Crowley's Ridge Academy (CRA) is a private Christian school serving students in prekindergarten through grade 12 in the rural community of Paragould, Arkansas, United States. Founded in 1953, the 22 acre campus located in the region known as Crowley's Ridge, serves more than 429 students and the school is affiliated with the Churches of Christ, with students accepted and welcomed from all denominations and religious affiliations.

== Academics ==
CRA is accredited by AdvancED since 1982 and is accredited by the Arkansas Nonpublic School Accrediting Association (ANSAA) and the National Christian School Association (NCSA).

The assumed course of study follows the Smart Core curriculum developed by the Arkansas Department of Education (ADE), which requires students to complete at least 24 credit units before graduation. Students engage in regular (core) and career focus courses and exams and may select Advanced Placement (AP) coursework and exams that may lead to college credit.

== Athletics ==
The Crowley's Ridge Academy High School mascot and athletic emblem is the Falcon, with the school colors being maroon and white.
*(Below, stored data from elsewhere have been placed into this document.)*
import Mathlib
import Literature.Combinatorics.Additive.SumsetsInRootsOfUnityBound

/-!
# Crux `FeketeSOS.CharPSparseSOS` (stmt-ValiantsHypothesis-14989) — what the polynomial method gives on the
sum-clique core (CORE)

Every line on this crux reduces it (kernel-checked, `rQ_far_from_QR_of_charPSparseSOS`, p112874) to
(CORE): *a weak-Sidon Paley SUM-clique `Q ⊂ 𝔽_p` — restricted sums `a + b`, `a ≠ b`, pairwise distinct and all
non-zero quadratic residues — has `|Q| ≤ √p − p^δ/2 + 9`*, against the counting bound `|Q| ≤ √p + 1`.  The only
tool below the completion estimate for sumsets inside the quadratic residues is Stepanov's method in the form of
Hanson–Petridis 2021 (`Literature.Combinatorics.Additive.HansonPetridis`), which needs FULL sumsets.  This file
records exactly what it yields for RESTRICTED sum-cliques (lead c3's on-paper remarks, lead c4 kernel-check):

* `sumClique_card_mul_card_good_le` — with `Q⁺ = {a ∈ Q : 2a ∈ QR}` (the points whose diagonal is good) the pair
  `(A, B) = (Q⁺, Q)` has `A + B ⊆ QR` on the nose and `B ∩ (−A) = ∅`, so **`|Q| · |Q⁺| ≤ (p − 1)/2`**
  (no Sidon hypothesis needed);
* `legendreSym_val_eq_of_diag` — the complementary class `Q⁻ = Q ∖ Q⁺ ∖ {0}` lies inside ONE quadratic
  class: `(a|p) = −(2|p)` on `Q⁻` (and `(a|p) = (2|p)` on `Q⁺`);
* `sumClique_card_mul_card_add_le_of_good_majority` — hence **(CORE) holds off the anti-diagonal class**: if
  `2|Q⁺| ≥ |Q| + t` then `|Q| (|Q| + t) ≤ p − 1`, i.e. `|Q| ≤ √p − t/2 + O(1)`; in particular a sum-clique with
  `|Q⁺| ≥ |Q⁻|` already has `|Q| ≤ √(p − 1)` (`sumClique_card_le_sqrt_of_good_majority`), one notch below counting,
  and `t = p^δ` gives CORE's conclusion.

So the residual hard configuration of (CORE) — and therefore of the crux — is a near-counting-extremal weak-Sidon
sum-clique with `|Q⁻| > |Q|/2`, `Q⁻` inside the quadratic class `−(2|p)`, where the diagonal `2a ∉ QR` defeats the
auxiliary polynomial (lead c3, `Cruxes/CharPSparseSOS/Lines/Sketch-dead-c3.md` §3: curing the diagonal by
multipliers is tight exactly at the counting bound).  Nothing here uses the Sidon hypothesis: the statements are
about Paley sum-graph cliques with a free diagonal.
-/

-- `Summit.ValiantsHypothesis.ValiantsHypothesis.…` is the tree's mandated single-conjunct layout (Sub = Summit).
set_option linter.dupNamespace false

namespace Summit.ValiantsHypothesis.ValiantsHypothesis.Theorems.CharPSparseSOSTwoCusp

open Finset
open Literature.Combinatorics.Additive.HansonPetridis

/-! ## Euler's criterion in the `legendreSym p x.val` vocabulary of the crux notes -/

/-- If `(x|p) = 1` (Legendre symbol of the representative `x.val`) then `x ^ ((p−1)/2) = 1` in `𝔽_p`
(Euler's criterion, `legendreSym.eq_pow`). -/
theorem pow_div_two_eq_one_of_legendreSym_val {p : ℕ} [Fact p.Prime] (x : ZMod p)
    (h : legendreSym p x.val = 1) : x ^ (p / 2) = 1 := by
  have h1 := legendreSym.eq_pow p (x.val : ℤ)
  rw [h, Int.cast_one, Int.cast_natCast, ZMod.natCast_zmod_val] at h1
  exact h1.symm

/-- If `(x|p) = 1` then `x ≠ 0` in `𝔽_p`. -/
theorem ne_zero_of_legendreSym_val {p : ℕ} [Fact p.Prime] (x : ZMod p)
    (h : legendreSym p x.val = 1) : x ≠ 0 := by
  intro hx
  rw [hx, ZMod.val_zero, Nat.cast_zero, legendreSym.at_zero] at h
  exact zero_ne_one h

/-! ## The Hanson–Petridis pairing `(Q⁺, Q)` for a restricted sum-clique -/

/-- **`|Q| · |Q⁺| ≤ (p − 1)/2` for restricted Paley sum-cliques.**  Let `p` be an odd prime and `Q ⊆ 𝔽_p` a
restricted sum-clique: `(a + b | p) = 1` for all `a ≠ b` in `Q` (the diagonal `2a` is free).  With
`Q⁺ = {a ∈ Q : (2a|p) = 1}`, the pair `(Q⁺, Q)` has full sumset inside the non-zero quadratic residues and no
pair summing to `0`, so Hanson–Petridis gives `|Q⁺| · |Q| ≤ (p − 1)/2`.  (Lead c3/c4 of crux
stmt-ValiantsHypothesis-14989; no Sidon hypothesis is used.) -/
theorem sumClique_card_mul_card_good_le :
    ∀ (p : ℕ) [Fact p.Prime], p ≠ 2 → ∀ Q : Finset (ZMod p),
      (∀ a ∈ Q, ∀ b ∈ Q, a ≠ b → legendreSym p (a + b).val = 1) →
      (Q.filter (fun a => legendreSym p (a + a).val = 1)).card * Q.card ≤ p / 2 := by
  intro p hp hp2 Q hclique
  classical
  set Qp := Q.filter fun a => legendreSym p (a + a).val = 1 with hQp
  have hsum : ∀ a ∈ Qp, ∀ b ∈ Q, a + b = 0 ∨ (a + b) ^ (p / 2) = 1 := by
    intro a ha b hb
    rw [hQp, mem_filter] at ha
    right
    by_cases hab : a = b
    · subst hab
      exact pow_div_two_eq_one_of_legendreSym_val _ ha.2
    · exact pow_div_two_eq_one_of_legendreSym_val _ (hclique a ha.1 b hb hab)
  have h := card_mul_card_le_of_sumset_subset_quadraticResidues hp2 Qp Q hsum
  have hempty : (Q.filter fun b => -b ∈ Qp) = ∅ := by
    rw [Finset.filter_eq_empty_iff]
    intro b hb hbA
    rw [hQp, mem_filter] at hbA
    by_cases hbb : -b = b
    · -- then `2b = 0`, contradicting `(2(−b)|p) = 1`
      have h0 : -b + -b = 0 := by
        nth_rewrite 2 [hbb]
        exact neg_add_cancel b
      exact ne_zero_of_legendreSym_val _ hbA.2 h0
    · have h1 := hclique (-b) hbA.1 b hb hbb
      exact ne_zero_of_legendreSym_val _ h1 (neg_add_cancel b)
  rw [hempty, card_empty, add_zero] at h
  exact h

/-- The Legendre symbol of the representative `x.val` is the quadratic character of `x`. -/
theorem legendreSym_val_eq_quadraticChar {p : ℕ} [Fact p.Prime] (x : ZMod p) :
    legendreSym p x.val = quadraticChar (ZMod p) x := by
  rw [legendreSym, Int.cast_natCast, ZMod.natCast_zmod_val]

/-- **The anti-diagonal class.**  In a restricted sum-clique the Legendre symbol is multiplicative on the
diagonal: a point `a ≠ 0` with bad diagonal (`(2a|p) ≠ 1`) has `(a|p) = −(2|p)`, and one with good diagonal
has `(a|p) = (2|p)`; so `Q⁻ ∖ {0}` and `Q⁺` each lie inside ONE quadratic class (lead c3). -/
theorem legendreSym_val_eq_of_diag {p : ℕ} [hp : Fact p.Prime] (hp2 : p ≠ 2) (a : ZMod p) (ha0 : a ≠ 0) :
    (legendreSym p (a + a).val = 1 → legendreSym p a.val = legendreSym p 2) ∧
    (legendreSym p (a + a).val ≠ 1 → legendreSym p a.val = -legendreSym p 2) := by
  have htwo : (2 : ZMod p) ≠ 0 := by
    intro h
    have h' : ((2 : ℕ) : ZMod p) = 0 := by exact_mod_cast h
    rw [ZMod.natCast_eq_zero_iff] at h'
    exact hp2 ((Nat.prime_dvd_prime_iff_eq hp.out Nat.prime_two).mp h')
  have h2 : legendreSym p 2 = quadraticChar (ZMod p) 2 := by
    rw [legendreSym, Int.cast_ofNat]
  rw [legendreSym_val_eq_quadraticChar, legendreSym_val_eq_quadraticChar, h2, ← two_mul, map_mul]
  rcases quadraticChar_dichotomy htwo with h | h <;>
    rcases quadraticChar_dichotomy ha0 with h' | h' <;> norm_num [h, h']

/-! ## (CORE) off the anti-diagonal class -/

/-- **(CORE) holds when the good class has the (weak) majority, quantitatively.**  For an odd prime `p` and a
restricted Paley sum-clique `Q ⊆ 𝔽_p`, if `2 |Q⁺| ≥ |Q| + t` then `|Q| · (|Q| + t) ≤ p − 1`; with `t = p^δ`
this is `|Q| ≤ √p − p^δ/2 + O(1)`, the conclusion of (CORE), WITHOUT the Sidon hypothesis.  The hard
configuration of (CORE) is therefore `|Q⁻| > |Q|/2 − p^δ/2`. -/
theorem sumClique_card_mul_card_add_le_of_good_majority :
    ∀ (p : ℕ) [Fact p.Prime], p ≠ 2 → ∀ (Q : Finset (ZMod p)) (t : ℕ),
      (∀ a ∈ Q, ∀ b ∈ Q, a ≠ b → legendreSym p (a + b).val = 1) →
      Q.card + t ≤ 2 * (Q.filter (fun a => legendreSym p (a + a).val = 1)).card →
      Q.card * (Q.card + t) ≤ p - 1 := by
  intro p hp hp2 Q t hclique hmaj
  have h := sumClique_card_mul_card_good_le p hp2 Q hclique
  have hodd : p % 2 = 1 := Nat.odd_iff.mp (hp.out.odd_of_ne_two hp2)
  have h2 : 2 * (p / 2) = p - 1 := by omega
  calc Q.card * (Q.card + t)
      ≤ Q.card * (2 * (Q.filter fun a => legendreSym p (a + a).val = 1).card) :=
        Nat.mul_le_mul_left _ hmaj
    _ = 2 * ((Q.filter fun a => legendreSym p (a + a).val = 1).card * Q.card) := by ring
    _ ≤ 2 * (p / 2) := Nat.mul_le_mul_left _ h
    _ = p - 1 := h2

/-- **One notch below counting for balanced sum-cliques.**  A restricted Paley sum-clique with at least as many
good-diagonal points as others (`2|Q⁺| ≥ |Q|`) has `|Q| ≤ √(p − 1)` — below the counting bound `√p + 1/2` of the
weak-Sidon case, with no Sidon hypothesis. -/
theorem sumClique_card_le_sqrt_of_good_majority {p : ℕ} [hp : Fact p.Prime] (hp2 : p ≠ 2)
    (Q : Finset (ZMod p)) (hclique : ∀ a ∈ Q, ∀ b ∈ Q, a ≠ b → legendreSym p (a + b).val = 1)
    (hmaj : Q.card ≤ 2 * (Q.filter fun a => legendreSym p (a + a).val = 1).card) :
    (Q.card : ℝ) ≤ Real.sqrt (p - 1) := by
  have h := sumClique_card_mul_card_add_le_of_good_majority p hp2 Q 0 hclique (by rw [add_zero]; exact hmaj)
  rw [add_zero] at h
  have hp1 : 1 ≤ p := hp.out.one_le
  have hcast : ((Q.card : ℝ)) ^ 2 ≤ (p : ℝ) - 1 := by
    have : ((Q.card * Q.card : ℕ) : ℝ) ≤ ((p - 1 : ℕ) : ℝ) := by exact_mod_cast h
    push_cast [Nat.cast_sub hp1] at this
    rw [sq]
    exact this
  calc (Q.card : ℝ) = Real.sqrt ((Q.card : ℝ) ^ 2) := by
        rw [Real.sqrt_sq (Nat.cast_nonneg _)]
    _ ≤ Real.sqrt (p - 1) := Real.sqrt_le_sqrt hcast

/-- **The fully good case.**  If every point of the restricted sum-clique has a good diagonal (`Q⁺ = Q`, e.g.
`Q ⊆ QR` when `(2|p) = 1`), then `|Q|² ≤ (p − 1)/2`: such cliques are smaller than `√(p/2) + 1`, far inside
(CORE). -/
theorem sumClique_card_sq_le_of_all_good {p : ℕ} [hp : Fact p.Prime] (hp2 : p ≠ 2)
    (Q : Finset (ZMod p)) (hclique : ∀ a ∈ Q, ∀ b ∈ Q, a ≠ b → legendreSym p (a + b).val = 1)
    (hgood : ∀ a ∈ Q, legendreSym p (a + a).val = 1) :
    Q.card * Q.card ≤ p / 2 := by
  have h := sumClique_card_mul_card_good_le p hp2 Q hclique
  rwa [Finset.filter_true_of_mem hgood] at h

end Summit.ValiantsHypothesis.ValiantsHypothesis.Theorems.CharPSparseSOSTwoCusp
The CRA Falcons participate in various interscholastic activities in the 1A Classification within the 1A Region 3 Conference as administered by the Arkansas Activities Association. Girls may participate in volleyball, basketball, track and field, softball, tennis, and cross country. Boys may participate basketball, tennis, track and field, baseball, and cross country. Soccer and golf are also offered, as co-ed sports.

- Volleyball: The Lady Falcons are 7-time state volleyball champions (1997, 1998, 1999, 2000, 2002, 2010, 2017).
- Cross Country: The boys cross country squad won the state cross country championship in 2009.
- Tennis: The boys tennis team won the state tennis championship in 2006.
- Track and field: The boys track teams won three consecutive state track championships in 1994, 1995, and 1996.